PROBLEM TO WORK ON
Scan the records for "context". Report each line that includes it.

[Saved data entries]
════════════════
import Summits.HodgeConjecture.HodgeCM.Model.ArchConjTorusTransport_1

/-! PORT of `HodgeCM/Model/ArchConjTorusTransport.lean` (HodgeCMPerL run 82) — part 2: continuation of `Summits.HodgeConjecture.HodgeCM.Model.ArchConjTorusTransport_1` (split at a top-level declaration boundary by port_pkg.py; scope re-opened below; declarations unchanged). -/

-- port_pkg: scope re-opened for this part (file-level context, then the namespace/section stack open at the cut)
set_option autoImplicit false
noncomputable section
open scoped Matrix Classical ComplexConjugate
open NumberField (InfinitePlace maximalRealSubfield IsCMField)
open NumberField.mixedEmbedding (mixedSpace)
open Literature.NumberTheory.Automorphic Literature.NumberTheory.Automorphic.UnitaryGroup Literature.NumberTheory.Weil1964
open Literature.NumberTheory.GelbartRogawski1991 Literature.NumberTheory.GelbartRogawski1991.UnitaryDualPair
open HodgeCM.Adelic HodgeCM.PerL34 HodgeCM.Model.HypCensus
namespace HodgeCM.Model.ArchSideTerm
section Transport
variable {L : CMField} (S : StubTree.SeesawDatum L)
/-- (Ported verbatim from the HodgeCMPerL package; no docstring in the source.) -/
theorem gram_aux_swap (l₀ l₁ b₀ b₁ : ℝ) :
    (!![0, (l₁ : ℂ); (l₀ : ℂ), 0])ᴴ * Matrix.diagonal ![(b₀ : ℂ), (b₁ : ℂ)] * !![0, (l₁ : ℂ); (l₀ : ℂ), 0] =
      Matrix.diagonal ![((l₀ * l₀ * b₁ : ℝ) : ℂ), ((l₁ * l₁ * b₀ : ℝ) : ℂ)] := by
  ext i j
  fin_cases i <;> fin_cases j <;>
    simp [Matrix.mul_apply, Fin.sum_univ_two, Matrix.conjTranspose_apply, Matrix.diagonal] <;> ring

/-- (Ported verbatim from the HodgeCMPerL package; no docstring in the source.) -/
theorem gram_aux_diag (l₀ l₁ b₀ b₁ : ℝ) :
    (!![(l₀ : ℂ), 0; 0, (l₁ : ℂ)])ᴴ * Matrix.diagonal ![(b₀ : ℂ), (b₁ : ℂ)] * !![(l₀ : ℂ), 0; 0, (l₁ : ℂ)] =
      Matrix.diagonal ![((l₀ * l₀ * b₀ : ℝ) : ℂ), ((l₁ * l₁ * b₁ : ℝ) : ℂ)] := by
  ext i j
  fin_cases i <;> fin_cases j <;>
    simp [Matrix.mul_apply, Fin.sum_univ_two, Matrix.conjTranspose_apply, Matrix.diagonal] <;> ring

/-- **unitarity through `w`**: `(P_σ Λ)ᴴ · diag(a'(w)) · (P_σ Λ) = diag(a(w))`. -/
theorem transportMatAt_gram (w : InfinitePlace (L : Type)) :
    (transportMatAt S w)ᴴ * Matrix.diagonal (fun j => w.embedding (dW' S j)) * transportMatAt S w =
      Matrix.diagonal (fun j => w.embedding (dW S j)) := by
  have hβ : (fun j => w.embedding (dW' S j)) =
      ![(((w.embedding (dW' S 0)).re : ℝ) : ℂ), (((w.embedding (dW' S 1)).re : ℝ) : ℂ)] := by
    funext j
    fin_cases j
    exacts [embedding_dW'_eq_re S w 0, embedding_dW'_eq_re S w 1]
  have hα : (fun j => w.embedding (dW S j)) =
      ![(((w.embedding (dW S 0)).re : ℝ) : ℂ), (((w.embedding (dW S 1)).re : ℝ) : ℂ)] := by
    funext j
    fin_cases j
    exacts [embedding_dW_eq_re S w 0, embedding_dW_eq_re S w 1]
  have e0 := transportScale_sq_mul S w 0
  have e1 := transportScale_sq_mul S w 1
  rw [hβ, hα]
  unfold transportMatAt
  by_cases h : conjSwapAt S w
  · rw [bitPerm_zero_of S w h] at e0
    rw [bitPerm_one_of S w h] at e1
    rw [if_pos h, gram_aux_swap, e0, e1]
  · rw [bitPerm_of_not S w h] at e0 e1
    rw [if_neg h, gram_aux_diag, e0, e1]

/-- **commutation through `w`**: `(P_σ Λ) · diag(ρ-mixed) = diag · (P_σ Λ)`. -/
theorem transportMatAt_mul_diagonal (w : InfinitePlace (L : Type)) (x y : ℂ) :
    transportMatAt S w * Matrix.diagonal ![if conjSwapAt S w then y else x, if conjSwapAt S w then x else y] =
      Matrix.diagonal ![x, y] * transportMatAt S w := by
  unfold transportMatAt
  split_ifs <;>
  · ext i j
    fin_cases i <;> fin_cases j <;> simp [Matrix.mul_apply, Matrix.diagonal] <;> ring

/-- `P_σ · Λ` as a matrix over `L ⊗ ℝ` (complex coordinates `transportMatAt`; a CM field has no real coordinates). -/
def transportMat : Matrix (Fin 2) (Fin 2) (mixedSpace (L : Type)) :=
  Matrix.of fun i j => ((fun _ => 0), fun w => transportMatAt S w.1 i j)

/-- its inverse over `L ⊗ ℝ`. -/
def transportInv : Matrix (Fin 2) (Fin 2) (mixedSpace (L : Type)) :=
  Matrix.of fun i j => ((fun _ => 0), fun w => transportInvAt S w.1 i j)

/-- (Ported verbatim from the HodgeCMPerL package; no docstring in the source.) -/
@[simp] theorem transportMat_map_evalC (w : {w : InfinitePlace (L : Type) // w.IsComplex}) :
    (transportMat S).map (evalC (L : Type) w) = transportMatAt S w.1 := rfl

/-- (Ported verbatim from the HodgeCMPerL package; no docstring in the source.) -/
@[simp] theorem transportInv_map_evalC (w : {w : InfinitePlace (L : Type) // w.IsComplex}) :
    (transportInv S).map (evalC (L : Type) w) = transportInvAt S w.1 := rfl

/-- `P_σ · Λ ∈ GL₂(L ⊗ ℝ)`. -/
def conjTransportGL : GL (Fin 2) (mixedSpace (L : Type)) where
  val := transportMat S
  inv := transportInv S
  val_inv := matrix_mixedSpace_eq_of_evalC _ _ fun w => by
    rw [Matrix.map_mul, transportMat_map_evalC, transportInv_map_evalC, Matrix.map_one _ (map_zero _) (map_one _)]
    exact transportMatAt_mul_inv S w.1
  inv_val := matrix_mixedSpace_eq_of_evalC _ _ fun w => by
    rw [Matrix.map_mul, transportMat_map_evalC, transportInv_map_evalC, Matrix.map_one _ (map_zero _) (map_one _)]
    exact transportInvAt_mul S w.1

/-- (Ported verbatim from the HodgeCMPerL package; no docstring in the source.) -/
@[simp] theorem val_conjTransportGL : ((conjTransportGL S : GL (Fin 2) (mixedSpace (L : Type))) : Matrix (Fin 2) (Fin 2) (mixedSpace (L : Type))) =
    transportMat S := rfl

/-- `g₀ ⊗ 1` through `w` is `g₀(w)`. -/
theorem val_archGL_map_evalC (w : {w : InfinitePlace (L : Type) // w.IsComplex}) :
    ((archGL (L : Type) S.isoGL : GL (Fin 2) (mixedSpace (L : Type))) : Matrix (Fin 2) (Fin 2) (mixedSpace (L : Type))).map
        (evalC (L : Type) w) = isoGLAt S w.1 := by
  rw [val_archGL, Matrix.map_map]
  rfl

/-- `c ⊗ 1` through `w` is complex conjugation (CM: `c` fixes every place and `c ≠ 1`). -/
theorem evalC_comp_conjMixed (w : {w : InfinitePlace (L : Type) // w.IsComplex}) :
    (⇑(evalC (L : Type) w) ∘ ⇑(conjMixed (↥(maximalRealSubfield (L : Type))) (L : Type) (IsCMField.complexConj (L : Type)))) =
      (⇑(starRingEnd ℂ) ∘ ⇑(evalC (L : Type) w)) := by
  funext x
  exact evalC_conjMixed _ _ _ (complexConj_smul_infinitePlace (L : Type) w.1) (IsCMField.complexConj_ne_one (L : Type)) x

/-- `((X.map (c ⊗ 1))ᵀ)` through `w` is `X(w)ᴴ`. -/
theorem map_conjMixed_transpose_map_evalC {m n : Type} (X : Matrix m n (mixedSpace (L : Type)))
    (w : {w : InfinitePlace (L : Type) // w.IsComplex}) :
    ((X.map (conjMixed (↥(maximalRealSubfield (L : Type))) (L : Type) (IsCMField.complexConj (L : Type))))ᵀ).map (evalC (L : Type) w) =
      (X.map (evalC (L : Type) w))ᴴ := by
  rw [Matrix.transpose_map, Matrix.map_map, evalC_comp_conjMixed, ← Matrix.map_map]
  ext i j
  simp [Matrix.conjTranspose_apply, Matrix.transpose_apply, Matrix.map_apply]

/-- **`k = g₀,∞ · P_σ · Λ` lies in `U(diag(a₀,a₁))(L⁺ ⊗ ℝ)`**. -/
theorem archGL_mul_conjTransportGL_mem_arch :
    archGL (L : Type) S.isoGL * conjTransportGL S ∈
      UnitaryGroup.arch (↥(maximalRealSubfield (L : Type))) (L : Type) (IsCMField.complexConj (L : Type)) 2 (Matrix.diagonal (dW S)) := by
  rw [mem_arch_iff]
  refine matrix_mixedSpace_eq_of_evalC _ _ fun w => ?_
  rw [Matrix.map_mul, Matrix.map_mul, map_conjMixed_transpose_map_evalC, archFormOf_map_evalC,
    Matrix.diagonal_map (map_zero _), Units.val_mul, Matrix.map_mul, val_archGL_map_evalC, val_conjTransportGL, transportMat_map_evalC,
    Matrix.conjTranspose_mul]
  calc (transportMatAt S w.1)ᴴ * (isoGLAt S w.1)ᴴ * Matrix.diagonal (fun j => w.1.embedding (dW S j)) * (isoGLAt S w.1 * transportMatAt S w.1)
      = (transportMatAt S w.1)ᴴ * ((isoGLAt S w.1)ᴴ * Matrix.diagonal (fun j => w.1.embedding (dW S j)) * isoGLAt S w.1) *
          transportMatAt S w.1 := by simp only [Matrix.mul_assoc]
    _ = Matrix.diagonal (fun j => w.1.embedding (dW S j)) := by rw [isoGLAt_gram, transportMatAt_gram]

/-- **the transport element `k ∈ U(diag(a₀,a₁))(L⁺ ⊗ ℝ)`** (#1217's `k`). -/
def conjTransportK :
    ↥(UnitaryGroup.arch (↥(maximalRealSubfield (L : Type))) (L : Type) (IsCMField.complexConj (L : Type)) 2 (Matrix.diagonal (dW S))) :=
  ⟨archGL (L : Type) S.isoGL * conjTransportGL S, archGL_mul_conjTransportGL_mem_arch S⟩

/-- (Ported verbatim from the HodgeCMPerL package; no docstring in the source.) -/
@[simp] theorem coe_conjTransportK :
    ((conjTransportK S : ↥(UnitaryGroup.arch (↥(maximalRealSubfield (L : Type))) (L : Type) (IsCMField.complexConj (L : Type)) 2
      (Matrix.diagonal (dW S)))) : GL (Fin 2) (mixedSpace (L : Type))) = archGL (L : Type) S.isoGL * conjTransportGL S := rfl

/-- the torus element through `w`: `diag(ι_w(u₁,w), ι_w(u₂,w))`. -/
theorem val_archDiagGL_map_evalC (u : NumberField.SeesawArchTorus (L : Type)) (w : {w : InfinitePlace (L : Type) // w.IsComplex}) :
    ((archDiagGL (L : Type) u : GL (Fin 2) (mixedSpace (L : Type))) : Matrix (Fin 2) (Fin 2) (mixedSpace (L : Type))).map (evalC (L : Type) w) =
      Matrix.diagonal ![((archPlaceChar (L : Type) w.1 (NumberField.SeesawArchTorus.fst (L : Type) u) : Circle) : ℂ),
        ((archPlaceChar (L : Type) w.1 (NumberField.SeesawArchTorus.snd (L : Type) u) : Circle) : ℂ)] := by
  rw [val_archDiagGL, Matrix.diagonal_map (map_zero _)]
  congr 1
  funext j
  fin_cases j <;> rfl

/-- **`P_σ Λ · diag(ρ u) = diag(u) · P_σ Λ` in `GL₂(L ⊗ ℝ)`**. -/
theorem conjTransportGL_mul_archDiagGL (u : NumberField.SeesawArchTorus (L : Type)) :
    conjTransportGL S * archDiagGL (L : Type) (conjTorusRelabel S u) = archDiagGL (L : Type) u * conjTransportGL S := by
  apply Units.ext
  rw [Units.val_mul, Units.val_mul]
  refine matrix_mixedSpace_eq_of_evalC _ _ fun w => ?_
  rw [Matrix.map_mul, Matrix.map_mul, val_conjTransportGL, transportMat_map_evalC, val_archDiagGL_map_evalC, val_archDiagGL_map_evalC,
    fst_conjTorusRelabel, snd_conjTorusRelabel, coe_archPlaceChar_mixAt, coe_archPlaceChar_mixAt]
  exact transportMatAt_mul_diagonal S w.1 _ _

/-- **THE TRANSPORT IDENTITY (#1217's `hk`)**: `g₀ · diag(u) · g₀⁻¹ = k · diag(ρ u) · k⁻¹` in `U(diag(a₀,a₁))(L⁺ ⊗ ℝ)`. -/
theorem archConjDiag_eq_conjTransport (u : NumberField.SeesawArchTorus (L : Type)) :
    archConjDiag (L : Type) S.isoGL (dW S) (dW' S) (isoGL_hg₀ S) u =
      conjTransportK S * archDiag (L : Type) (dW S) (conjTorusRelabel S u) * (conjTransportK S)⁻¹ := by
  apply Subtype.ext
  change archGL (L : Type) S.isoGL * archDiagGL (L : Type) u * (archGL (L : Type) S.isoGL)⁻¹ =
    archGL (L : Type) S.isoGL * conjTransportGL S * archDiagGL (L : Type) (conjTorusRelabel S u) * (archGL (L : Type) S.isoGL * conjTransportGL S)⁻¹
  have h : conjTransportGL S * archDiagGL (L : Type) (conjTorusRelabel S u) * (conjTransportGL S)⁻¹ = archDiagGL (L : Type) u :=
    mul_inv_eq_iff_eq_mul.2 (conjTransportGL_mul_archDiagGL S u)
  rw [← h, mul_inv_rev]
  simp only [mul_assoc]

end Transport

/-! ## §4 at a context: the datum for #1217's socket -/

section Ctx

variable {L : CMField} {ι₁ : L →+* ℂ} (V : HermSpace3 L ι₁) (c : SeesawCtx L)
variable
  (hGR : (cmSplittingDatum (L : Type) finProdFinEquiv (frameD V) (frameD_real V) (frameD_ne V) (dW c.D) (dW_real c.D) (dW_ne c.D)).CompatibleSplitting)
  (h₁W : (∀ j, 0 < (ι₁ (dW c.D j)).re) ∨ ∀ j, (ι₁ (dW c.D j)).re < 0)
  (hpos₀ : 0 < cmXW (L : Type) (frameD V) (lineVec (L : Type) (dW c.D 0)) (fun _ => dW_real c.D 0) ι₁ (HypCensus.cmPlace (L : Type) ι₁) 0)
  (hpos₁ : 0 < cmXW (L : Type) (frameD V) (lineVec (L : Type) (dW c.D 1)) (fun _ => dW_real c.D 1) ι₁ (HypCensus.cmPlace (L : Type) ι₁) 0)

/-- **`hk` at a context** (literally #1217's hypothesis, with `k := conjTransportK c.D`, `ρ := conjTorusRelabel c.D`). -/
theorem ctx_archConjDiag_eq_conjTransport (u : NumberField.SeesawArchTorus (L : Type)) :
    archConjDiag (L : Type) c.D.isoGL (dW c.D) (dW' c.D) (isoGL_hg₀ c.D) u =
      conjTransportK c.D * archDiag (L : Type) (dW c.D) (conjTorusRelabel c.D u) * (conjTransportK c.D)⁻¹ :=
  archConjDiag_eq_conjTransport c.D u

/-- **`hχρ` at a context** for the plane character `χ u = archWeight boxType₀ (u₀) · archWeight boxType₁ (u₁)` of (BT)
(`ctxSlotArchBox_harch`): the `ρ`-relabelled tables are `n₂ = relabel₀ c.D boxType₀ boxType₁`, `n₃ = relabel₁ c.D boxType₀ boxType₁`. -/
theorem ctx_archWeight_conjTorusRelabel (t₀ t₁ : ↥(relNormOneInfUnits (↥(maximalRealSubfield (L : Type))) (L : Type))) :
    archWeight (L : Type) (boxType₀ V c.D hGR h₁W)
          (NumberField.SeesawArchTorus.fst (L : Type) (conjTorusRelabel c.D (NumberField.SeesawArchTorus.mk (L : Type) t₀ t₁))) *
        archWeight (L : Type) (boxType₁ V c.D hGR h₁W)
          (NumberField.SeesawArchTorus.snd (L : Type) (conjTorusRelabel c.D (NumberField.SeesawArchTorus.mk (L : Type) t₀ t₁))) =
      archWeight (L : Type) (relabel₀ c.D (boxType₀ V c.D hGR h₁W) (boxType₁ V c.D hGR h₁W)) t₀ *
        archWeight (L : Type) (relabel₁ c.D (boxType₀ V c.D hGR h₁W) (boxType₁ V c.D hGR h₁W)) t₁ :=
  archWeight_conjTorusRelabel c.D _ _ t₀ t₁

/-- the relabelled tables MINUS the plane's first table, in closed form at each place: `0` where the bit is clear,
`boxType₁ − boxType₀` where it is set (first socket output `n₂ − m₀`) — and `boxType₁ − boxType₀ = slotTypeVec 1 − slotTypeVec 0`
is (TT)'s `slotDelta`. -/
theorem relabel₀_sub_apply (m₀ m₁ : InfinitePlace (L : Type) → ℤ) (w : InfinitePlace (L : Type)) :
    relabel₀ c.D m₀ m₁ w - m₀ w = if conjSwapAt c.D w then m₁ w - m₀ w else 0 := by
  unfold relabel₀; split_ifs <;> ring

/-- (Ported verbatim from the HodgeCMPerL package; no docstring in the source.) -/
theorem relabel₁_sub_apply (m₀ m₁ : InfinitePlace (L : Type) → ℤ) (w : InfinitePlace (L : Type)) :
    relabel₁ c.D m₀ m₁ w - m₀ w = if conjSwapAt c.D w then 0 else m₁ w - m₀ w := by
  unfold relabel₁; split_ifs <;> ring

end Ctx

end HodgeCM.Model.ArchSideTerm

end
════════════════
REPLY
-- port_pkg: scope re-opened for this part (file-level context, then the namespace/section stack open at the cut)
/-! ## §4 at a context: the datum for #1217's socket -/
/-- **`hk` at a context** (literally #1217's hypothesis, with `k := conjTransportK c.D`, `ρ := conjTorusRelabel c.D`). -/
/-- **`hχρ` at a context** for the plane character `χ u = archWeight boxType₀ (u₀) · archWeight boxType₁ (u₁)` of (BT)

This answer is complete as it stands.